## EXERCISE DETAILS
Scan the entries that follow and give only the number of lines containing "HStripPayerPoolFaultedAt".

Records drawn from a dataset

>>

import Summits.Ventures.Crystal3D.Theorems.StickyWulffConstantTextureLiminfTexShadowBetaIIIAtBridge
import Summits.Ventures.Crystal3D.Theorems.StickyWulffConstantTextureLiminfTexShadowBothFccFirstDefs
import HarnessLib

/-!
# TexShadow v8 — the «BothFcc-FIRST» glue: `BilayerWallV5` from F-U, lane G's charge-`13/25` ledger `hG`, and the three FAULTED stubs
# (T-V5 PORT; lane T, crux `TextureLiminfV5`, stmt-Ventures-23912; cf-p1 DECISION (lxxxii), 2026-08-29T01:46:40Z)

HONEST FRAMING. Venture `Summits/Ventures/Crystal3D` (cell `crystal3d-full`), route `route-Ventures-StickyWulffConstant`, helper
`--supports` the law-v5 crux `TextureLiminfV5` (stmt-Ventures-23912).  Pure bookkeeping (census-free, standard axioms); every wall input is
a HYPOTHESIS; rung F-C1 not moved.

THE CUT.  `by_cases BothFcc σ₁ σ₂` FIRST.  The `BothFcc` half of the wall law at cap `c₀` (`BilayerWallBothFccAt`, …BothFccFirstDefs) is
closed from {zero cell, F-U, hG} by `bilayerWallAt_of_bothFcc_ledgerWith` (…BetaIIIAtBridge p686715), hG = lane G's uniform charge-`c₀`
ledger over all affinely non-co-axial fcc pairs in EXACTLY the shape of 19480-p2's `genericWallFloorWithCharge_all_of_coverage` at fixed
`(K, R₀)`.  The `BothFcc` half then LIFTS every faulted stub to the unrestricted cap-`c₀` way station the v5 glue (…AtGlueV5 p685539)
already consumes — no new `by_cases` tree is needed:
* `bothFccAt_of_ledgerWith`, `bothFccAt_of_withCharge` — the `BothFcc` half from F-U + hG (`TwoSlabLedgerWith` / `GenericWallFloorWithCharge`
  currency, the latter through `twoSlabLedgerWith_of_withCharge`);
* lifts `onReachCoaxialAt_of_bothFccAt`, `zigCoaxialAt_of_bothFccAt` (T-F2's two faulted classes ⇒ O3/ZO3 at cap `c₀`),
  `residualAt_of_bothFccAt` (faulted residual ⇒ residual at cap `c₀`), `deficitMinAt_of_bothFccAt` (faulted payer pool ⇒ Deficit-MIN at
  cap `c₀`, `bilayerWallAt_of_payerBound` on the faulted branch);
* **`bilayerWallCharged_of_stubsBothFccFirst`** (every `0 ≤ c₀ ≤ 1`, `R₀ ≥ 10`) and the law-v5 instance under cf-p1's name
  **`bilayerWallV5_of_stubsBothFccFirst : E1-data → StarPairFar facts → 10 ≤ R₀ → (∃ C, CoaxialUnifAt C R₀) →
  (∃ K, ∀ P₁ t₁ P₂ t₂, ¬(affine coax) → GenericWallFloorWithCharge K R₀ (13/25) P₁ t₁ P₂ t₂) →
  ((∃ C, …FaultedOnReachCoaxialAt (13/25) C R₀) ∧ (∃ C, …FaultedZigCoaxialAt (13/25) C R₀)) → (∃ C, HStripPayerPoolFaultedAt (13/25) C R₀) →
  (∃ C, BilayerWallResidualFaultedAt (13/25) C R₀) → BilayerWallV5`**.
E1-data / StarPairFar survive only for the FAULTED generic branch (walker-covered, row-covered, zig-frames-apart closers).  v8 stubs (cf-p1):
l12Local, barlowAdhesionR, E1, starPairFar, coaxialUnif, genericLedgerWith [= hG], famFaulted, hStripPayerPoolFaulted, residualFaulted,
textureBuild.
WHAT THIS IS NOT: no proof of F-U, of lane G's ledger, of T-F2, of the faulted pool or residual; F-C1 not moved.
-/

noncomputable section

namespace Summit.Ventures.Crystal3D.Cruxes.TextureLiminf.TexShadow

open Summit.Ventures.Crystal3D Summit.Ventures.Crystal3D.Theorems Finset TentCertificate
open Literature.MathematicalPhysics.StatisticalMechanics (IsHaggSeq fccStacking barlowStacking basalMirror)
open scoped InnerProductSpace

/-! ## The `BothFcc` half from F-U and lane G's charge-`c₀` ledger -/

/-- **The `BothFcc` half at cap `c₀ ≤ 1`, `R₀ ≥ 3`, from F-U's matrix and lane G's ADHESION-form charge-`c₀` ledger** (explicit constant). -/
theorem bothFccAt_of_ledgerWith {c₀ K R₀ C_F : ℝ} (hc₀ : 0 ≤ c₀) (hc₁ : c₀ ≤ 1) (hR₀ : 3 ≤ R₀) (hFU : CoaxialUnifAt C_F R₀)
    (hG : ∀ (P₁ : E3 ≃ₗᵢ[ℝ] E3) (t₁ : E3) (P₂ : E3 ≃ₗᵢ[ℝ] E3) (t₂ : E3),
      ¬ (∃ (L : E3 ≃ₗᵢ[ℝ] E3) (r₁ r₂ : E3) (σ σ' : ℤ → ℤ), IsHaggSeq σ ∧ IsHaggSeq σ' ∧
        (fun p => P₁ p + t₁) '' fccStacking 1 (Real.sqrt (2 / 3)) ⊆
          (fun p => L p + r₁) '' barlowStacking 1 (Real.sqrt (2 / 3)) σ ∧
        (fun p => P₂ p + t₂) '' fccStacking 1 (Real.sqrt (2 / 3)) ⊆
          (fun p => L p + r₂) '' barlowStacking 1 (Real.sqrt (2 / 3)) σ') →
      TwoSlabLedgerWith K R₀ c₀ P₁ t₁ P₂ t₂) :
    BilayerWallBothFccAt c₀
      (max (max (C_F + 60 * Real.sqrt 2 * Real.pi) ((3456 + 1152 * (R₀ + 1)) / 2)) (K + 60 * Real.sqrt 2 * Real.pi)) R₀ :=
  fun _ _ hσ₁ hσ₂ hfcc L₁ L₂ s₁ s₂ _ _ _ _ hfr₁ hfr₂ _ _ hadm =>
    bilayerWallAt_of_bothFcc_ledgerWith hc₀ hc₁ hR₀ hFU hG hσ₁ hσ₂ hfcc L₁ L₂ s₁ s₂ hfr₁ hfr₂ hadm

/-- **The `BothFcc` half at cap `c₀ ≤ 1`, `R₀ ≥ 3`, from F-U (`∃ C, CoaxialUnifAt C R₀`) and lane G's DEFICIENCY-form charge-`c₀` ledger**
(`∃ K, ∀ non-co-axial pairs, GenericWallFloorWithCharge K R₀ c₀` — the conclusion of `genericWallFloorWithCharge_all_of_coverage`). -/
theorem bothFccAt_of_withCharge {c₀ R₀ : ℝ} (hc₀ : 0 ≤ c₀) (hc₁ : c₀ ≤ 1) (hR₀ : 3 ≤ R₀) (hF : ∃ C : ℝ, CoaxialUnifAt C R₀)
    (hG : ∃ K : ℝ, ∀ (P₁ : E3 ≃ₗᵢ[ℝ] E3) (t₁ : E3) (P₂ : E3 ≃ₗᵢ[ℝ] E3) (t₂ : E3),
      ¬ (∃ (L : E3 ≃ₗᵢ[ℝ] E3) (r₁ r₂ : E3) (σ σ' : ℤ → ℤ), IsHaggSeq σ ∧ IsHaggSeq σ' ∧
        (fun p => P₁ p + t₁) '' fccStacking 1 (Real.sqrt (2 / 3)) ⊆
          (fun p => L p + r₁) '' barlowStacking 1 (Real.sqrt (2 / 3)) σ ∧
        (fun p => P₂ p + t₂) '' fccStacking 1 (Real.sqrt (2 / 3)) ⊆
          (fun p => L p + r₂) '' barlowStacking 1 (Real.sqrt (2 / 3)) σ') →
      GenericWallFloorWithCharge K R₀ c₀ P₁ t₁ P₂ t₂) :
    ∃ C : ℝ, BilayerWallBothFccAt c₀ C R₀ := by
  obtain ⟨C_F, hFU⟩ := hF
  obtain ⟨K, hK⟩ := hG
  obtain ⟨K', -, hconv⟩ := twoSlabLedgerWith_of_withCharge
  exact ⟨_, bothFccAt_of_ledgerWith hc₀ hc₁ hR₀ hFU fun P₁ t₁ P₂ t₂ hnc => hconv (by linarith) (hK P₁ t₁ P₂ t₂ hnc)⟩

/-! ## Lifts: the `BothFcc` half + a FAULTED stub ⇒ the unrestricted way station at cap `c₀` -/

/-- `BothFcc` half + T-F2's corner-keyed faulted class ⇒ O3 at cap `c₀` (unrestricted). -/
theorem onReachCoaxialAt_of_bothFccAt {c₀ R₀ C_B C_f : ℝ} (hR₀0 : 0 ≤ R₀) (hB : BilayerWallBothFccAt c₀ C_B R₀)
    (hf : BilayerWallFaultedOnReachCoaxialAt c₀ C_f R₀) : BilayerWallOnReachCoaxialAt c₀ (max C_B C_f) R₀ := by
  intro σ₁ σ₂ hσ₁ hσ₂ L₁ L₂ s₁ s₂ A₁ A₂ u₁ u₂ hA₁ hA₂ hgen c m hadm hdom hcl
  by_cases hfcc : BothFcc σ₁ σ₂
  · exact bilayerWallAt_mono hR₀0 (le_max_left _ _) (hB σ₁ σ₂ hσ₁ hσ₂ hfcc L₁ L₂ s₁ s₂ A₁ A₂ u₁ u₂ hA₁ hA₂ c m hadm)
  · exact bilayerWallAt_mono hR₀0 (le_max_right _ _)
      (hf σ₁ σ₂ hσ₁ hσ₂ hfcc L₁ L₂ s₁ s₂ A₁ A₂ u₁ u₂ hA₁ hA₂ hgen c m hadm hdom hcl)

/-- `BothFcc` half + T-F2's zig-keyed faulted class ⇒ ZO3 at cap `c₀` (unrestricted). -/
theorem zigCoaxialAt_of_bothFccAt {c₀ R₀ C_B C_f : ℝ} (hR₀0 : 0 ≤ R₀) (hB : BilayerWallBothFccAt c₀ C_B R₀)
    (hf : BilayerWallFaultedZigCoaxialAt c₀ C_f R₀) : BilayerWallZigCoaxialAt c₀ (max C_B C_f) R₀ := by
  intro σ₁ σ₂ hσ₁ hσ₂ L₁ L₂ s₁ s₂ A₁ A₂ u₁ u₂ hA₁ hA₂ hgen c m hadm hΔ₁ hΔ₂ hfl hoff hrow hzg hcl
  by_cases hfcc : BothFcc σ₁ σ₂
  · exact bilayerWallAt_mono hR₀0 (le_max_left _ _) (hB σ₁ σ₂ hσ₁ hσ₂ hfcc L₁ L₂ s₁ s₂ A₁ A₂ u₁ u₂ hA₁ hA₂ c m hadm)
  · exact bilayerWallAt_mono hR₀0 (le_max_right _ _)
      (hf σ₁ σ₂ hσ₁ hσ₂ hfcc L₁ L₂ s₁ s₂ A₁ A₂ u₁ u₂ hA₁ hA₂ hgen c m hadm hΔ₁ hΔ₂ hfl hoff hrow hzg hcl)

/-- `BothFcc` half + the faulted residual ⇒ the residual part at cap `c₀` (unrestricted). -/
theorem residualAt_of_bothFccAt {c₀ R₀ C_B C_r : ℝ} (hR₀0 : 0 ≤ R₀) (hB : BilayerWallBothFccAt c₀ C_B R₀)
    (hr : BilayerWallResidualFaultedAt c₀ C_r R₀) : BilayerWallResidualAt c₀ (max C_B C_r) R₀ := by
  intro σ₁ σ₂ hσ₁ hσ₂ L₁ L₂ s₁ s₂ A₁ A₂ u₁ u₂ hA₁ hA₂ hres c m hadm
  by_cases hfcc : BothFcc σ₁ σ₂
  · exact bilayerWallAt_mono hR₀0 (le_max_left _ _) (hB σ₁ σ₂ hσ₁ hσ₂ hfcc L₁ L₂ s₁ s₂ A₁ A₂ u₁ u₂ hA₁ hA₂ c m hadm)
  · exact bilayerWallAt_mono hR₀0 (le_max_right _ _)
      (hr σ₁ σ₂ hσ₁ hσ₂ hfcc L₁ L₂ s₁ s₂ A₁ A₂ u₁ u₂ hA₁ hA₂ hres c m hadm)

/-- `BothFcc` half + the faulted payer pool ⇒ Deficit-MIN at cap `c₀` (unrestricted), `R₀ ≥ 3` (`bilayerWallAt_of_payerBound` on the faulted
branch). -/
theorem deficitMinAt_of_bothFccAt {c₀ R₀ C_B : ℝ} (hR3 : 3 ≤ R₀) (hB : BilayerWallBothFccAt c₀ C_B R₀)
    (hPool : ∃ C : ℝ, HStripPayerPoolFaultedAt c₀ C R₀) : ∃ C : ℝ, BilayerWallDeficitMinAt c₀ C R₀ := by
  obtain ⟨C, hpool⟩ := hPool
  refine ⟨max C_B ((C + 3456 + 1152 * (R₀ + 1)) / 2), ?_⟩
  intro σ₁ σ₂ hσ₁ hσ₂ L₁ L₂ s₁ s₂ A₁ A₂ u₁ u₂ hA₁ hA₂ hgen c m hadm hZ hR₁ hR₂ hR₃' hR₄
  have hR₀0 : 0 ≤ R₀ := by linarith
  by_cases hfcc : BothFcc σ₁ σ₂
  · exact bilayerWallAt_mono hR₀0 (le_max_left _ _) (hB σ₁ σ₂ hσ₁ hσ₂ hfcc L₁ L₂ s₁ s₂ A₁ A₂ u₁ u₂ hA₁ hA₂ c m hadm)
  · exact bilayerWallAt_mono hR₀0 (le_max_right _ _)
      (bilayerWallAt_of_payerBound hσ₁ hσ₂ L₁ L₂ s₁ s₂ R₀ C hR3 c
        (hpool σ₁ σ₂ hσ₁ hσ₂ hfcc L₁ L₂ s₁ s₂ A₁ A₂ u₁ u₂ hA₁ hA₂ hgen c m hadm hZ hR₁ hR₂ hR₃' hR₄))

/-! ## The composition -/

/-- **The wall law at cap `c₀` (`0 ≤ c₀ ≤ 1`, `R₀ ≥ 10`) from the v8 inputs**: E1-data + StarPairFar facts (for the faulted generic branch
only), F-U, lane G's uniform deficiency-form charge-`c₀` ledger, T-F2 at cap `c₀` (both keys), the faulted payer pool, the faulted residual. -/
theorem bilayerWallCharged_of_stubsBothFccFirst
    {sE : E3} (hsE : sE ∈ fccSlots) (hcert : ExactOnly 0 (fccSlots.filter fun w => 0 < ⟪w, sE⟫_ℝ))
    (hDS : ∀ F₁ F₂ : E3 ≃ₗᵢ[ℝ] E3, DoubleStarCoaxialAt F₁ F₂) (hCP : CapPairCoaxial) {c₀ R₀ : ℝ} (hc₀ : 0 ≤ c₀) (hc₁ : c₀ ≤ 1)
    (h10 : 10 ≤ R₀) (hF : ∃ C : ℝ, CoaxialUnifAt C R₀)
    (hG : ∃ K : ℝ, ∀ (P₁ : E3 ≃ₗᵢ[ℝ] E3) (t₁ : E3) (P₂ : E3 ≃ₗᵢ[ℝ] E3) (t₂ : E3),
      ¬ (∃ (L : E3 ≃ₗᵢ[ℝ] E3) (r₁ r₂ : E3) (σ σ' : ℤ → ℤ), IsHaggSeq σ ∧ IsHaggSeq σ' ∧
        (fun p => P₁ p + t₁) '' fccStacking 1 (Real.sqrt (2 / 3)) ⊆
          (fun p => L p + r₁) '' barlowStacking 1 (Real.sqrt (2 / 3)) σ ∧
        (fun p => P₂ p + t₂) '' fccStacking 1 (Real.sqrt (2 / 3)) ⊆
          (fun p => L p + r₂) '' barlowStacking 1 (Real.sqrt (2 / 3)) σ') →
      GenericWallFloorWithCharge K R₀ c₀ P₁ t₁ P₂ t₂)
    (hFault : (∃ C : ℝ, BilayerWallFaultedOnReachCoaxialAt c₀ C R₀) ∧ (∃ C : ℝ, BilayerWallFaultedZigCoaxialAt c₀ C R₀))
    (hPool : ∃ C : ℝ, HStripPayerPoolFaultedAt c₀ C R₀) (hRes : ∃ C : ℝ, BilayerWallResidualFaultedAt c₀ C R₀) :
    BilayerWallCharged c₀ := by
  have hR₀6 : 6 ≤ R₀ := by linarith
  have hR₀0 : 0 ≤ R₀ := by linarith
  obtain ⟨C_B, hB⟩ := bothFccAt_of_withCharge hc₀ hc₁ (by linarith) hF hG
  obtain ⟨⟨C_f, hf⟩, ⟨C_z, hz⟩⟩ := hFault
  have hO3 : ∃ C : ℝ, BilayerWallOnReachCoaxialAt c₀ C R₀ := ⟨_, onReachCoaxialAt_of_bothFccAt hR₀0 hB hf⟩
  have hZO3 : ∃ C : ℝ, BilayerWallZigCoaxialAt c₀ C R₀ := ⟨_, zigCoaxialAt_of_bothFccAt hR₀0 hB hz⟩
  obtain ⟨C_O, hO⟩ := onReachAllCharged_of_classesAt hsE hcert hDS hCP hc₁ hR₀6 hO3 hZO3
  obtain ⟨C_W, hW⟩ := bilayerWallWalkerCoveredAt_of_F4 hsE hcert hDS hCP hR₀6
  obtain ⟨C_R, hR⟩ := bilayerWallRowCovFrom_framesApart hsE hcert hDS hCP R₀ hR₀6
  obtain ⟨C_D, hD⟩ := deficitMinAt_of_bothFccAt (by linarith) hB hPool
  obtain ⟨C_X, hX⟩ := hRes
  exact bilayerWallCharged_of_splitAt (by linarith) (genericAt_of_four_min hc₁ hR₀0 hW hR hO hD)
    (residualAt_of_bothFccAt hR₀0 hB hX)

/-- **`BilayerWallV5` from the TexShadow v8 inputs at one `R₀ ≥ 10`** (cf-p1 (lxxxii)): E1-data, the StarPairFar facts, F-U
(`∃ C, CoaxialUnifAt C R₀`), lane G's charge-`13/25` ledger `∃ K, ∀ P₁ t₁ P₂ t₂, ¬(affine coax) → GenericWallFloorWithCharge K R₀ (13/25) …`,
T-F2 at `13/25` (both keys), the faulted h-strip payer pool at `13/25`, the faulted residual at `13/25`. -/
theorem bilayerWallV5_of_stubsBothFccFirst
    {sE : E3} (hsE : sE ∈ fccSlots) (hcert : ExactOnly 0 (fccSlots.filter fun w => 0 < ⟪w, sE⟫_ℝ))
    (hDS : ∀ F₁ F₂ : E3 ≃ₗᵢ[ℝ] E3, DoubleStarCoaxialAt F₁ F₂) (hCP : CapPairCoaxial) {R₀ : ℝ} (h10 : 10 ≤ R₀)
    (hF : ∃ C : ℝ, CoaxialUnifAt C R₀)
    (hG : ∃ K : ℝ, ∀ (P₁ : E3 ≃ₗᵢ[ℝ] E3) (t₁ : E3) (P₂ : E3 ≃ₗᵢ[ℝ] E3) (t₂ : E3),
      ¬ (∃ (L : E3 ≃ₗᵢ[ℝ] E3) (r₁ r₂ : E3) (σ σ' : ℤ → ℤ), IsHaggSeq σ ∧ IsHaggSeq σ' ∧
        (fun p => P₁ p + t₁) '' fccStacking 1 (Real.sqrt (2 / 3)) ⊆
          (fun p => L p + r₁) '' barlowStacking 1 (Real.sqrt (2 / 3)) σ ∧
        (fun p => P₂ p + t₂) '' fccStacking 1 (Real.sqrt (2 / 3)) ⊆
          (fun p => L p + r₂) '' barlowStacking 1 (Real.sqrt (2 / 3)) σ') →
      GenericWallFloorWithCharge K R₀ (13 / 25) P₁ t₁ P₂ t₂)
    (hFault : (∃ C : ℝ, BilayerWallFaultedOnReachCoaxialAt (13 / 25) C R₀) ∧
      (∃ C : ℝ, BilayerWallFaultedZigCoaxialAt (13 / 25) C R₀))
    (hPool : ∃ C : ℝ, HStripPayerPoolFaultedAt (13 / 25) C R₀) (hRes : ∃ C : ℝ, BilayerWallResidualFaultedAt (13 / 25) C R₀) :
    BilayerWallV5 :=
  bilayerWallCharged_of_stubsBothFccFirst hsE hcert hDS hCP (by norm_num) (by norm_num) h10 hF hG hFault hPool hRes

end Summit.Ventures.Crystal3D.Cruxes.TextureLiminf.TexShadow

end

<<

## RESPONSE TO THE TASK
4